**YOUR INSTRUCTIONS**. Which lines run from the one containing "namespace Summit.Ventures.Crystal3D.Theorems" to the end of the entries? Quote them exactly, and nothing else.

**SUPPLIED DATA**.

import Summits.Ventures.Crystal3D.Theorems.StickyWulffConstantCoaxialWallLawSharpInstance
import Summits.Ventures.Crystal3D.Theorems.StickyWulffConstantCoaxialWallLawSources
import Summits.Ventures.Crystal3D.Theorems.StickyWulffConstantCoaxialWallLawBandCount
import Summits.Ventures.Crystal3D.Theorems.StickyWulffConstantCoaxialWallLawTwinFrames
import Summits.Ventures.Crystal3D.Theorems.StickyWulffConstantNoReconstructionGainSymmetry
import HarnessLib

/-!
# Exact end accounting for the word automaton, XII: the in-plane twin cell with SHARP end multiplicity — Σ(12 − deg) ≥ √2 α π ρ² − O(ρ)

HONEST FRAMING. Part of the venture `Summits/Ventures/Crystal3D` (cell `crystal3d-full`), helper for the crux
`CoaxialWallLaw` (stmt-Ventures-19481) of `route-Ventures-StickyWulffConstant`, REGISTERED line `WallLedgerF`
(planner cf-p1 gen 16), open stub `stub_coaxialTwoSlabAdhesion` (general fillings).  Rung credit only; F-C1 not
moved.  The text of `wordNet_twin_payers_ge_exact` (`…ExactCell`) with the exact instance replaced by the SHARP
one, `word_sources_le_lists_sharp` (`…SharpInstance`): every reachable end consumes its own missing contact, so the
in-plane line flux is bounded by the WEIGHTED interior deficiency `Σ_{window} (12 − deg)` — not by `22 · #payers`.
INPUTS BY NAME: E1 rows C12-55 + A12 glide star, the census target `KFoldTopDeficit` (posited, `…KFoldTop`),
`KissingGap δ` (`δ > 0`, `δ² > 16/3`).

**Theorem (`wordNet_twin_payers_ge_sharp`).**  Co-axial twin pair in normal form, `w` an IN-PLANE slot of the
bottom frame with rise `α = (F false w)₂ > 0`, two-slab cell (`10 ≤ R₀ ≤ ρ`, complete samples):

  `√2 α π ρ² − (12√2π + 36R₀ + 55440) ρ ≤ Σ_{z ∈ X, −R₀ − 2 ≤ z₂ ≤ h + R₀ + 2} (12 − deg z)`.

WHAT THIS IS NOT: not the stub (the next file feeds this into the deficit ledger: constant `√6/4 ≥ ½` for twins,
modulo the named inputs); F-C1 not moved.
-/
noncomputable section

namespace Summit.Ventures.Crystal3D.Theorems

open Summit.Ventures.Crystal3D Finset
open Literature.MathematicalPhysics.StatisticalMechanics (fccStacking)
open scoped InnerProductSpace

**TASK RESULT**.
namespace Summit.Ventures.Crystal3D.Theorems

open Summit.Ventures.Crystal3D Finset
open Literature.MathematicalPhysics.StatisticalMechanics (fccStacking)
open scoped InnerProductSpace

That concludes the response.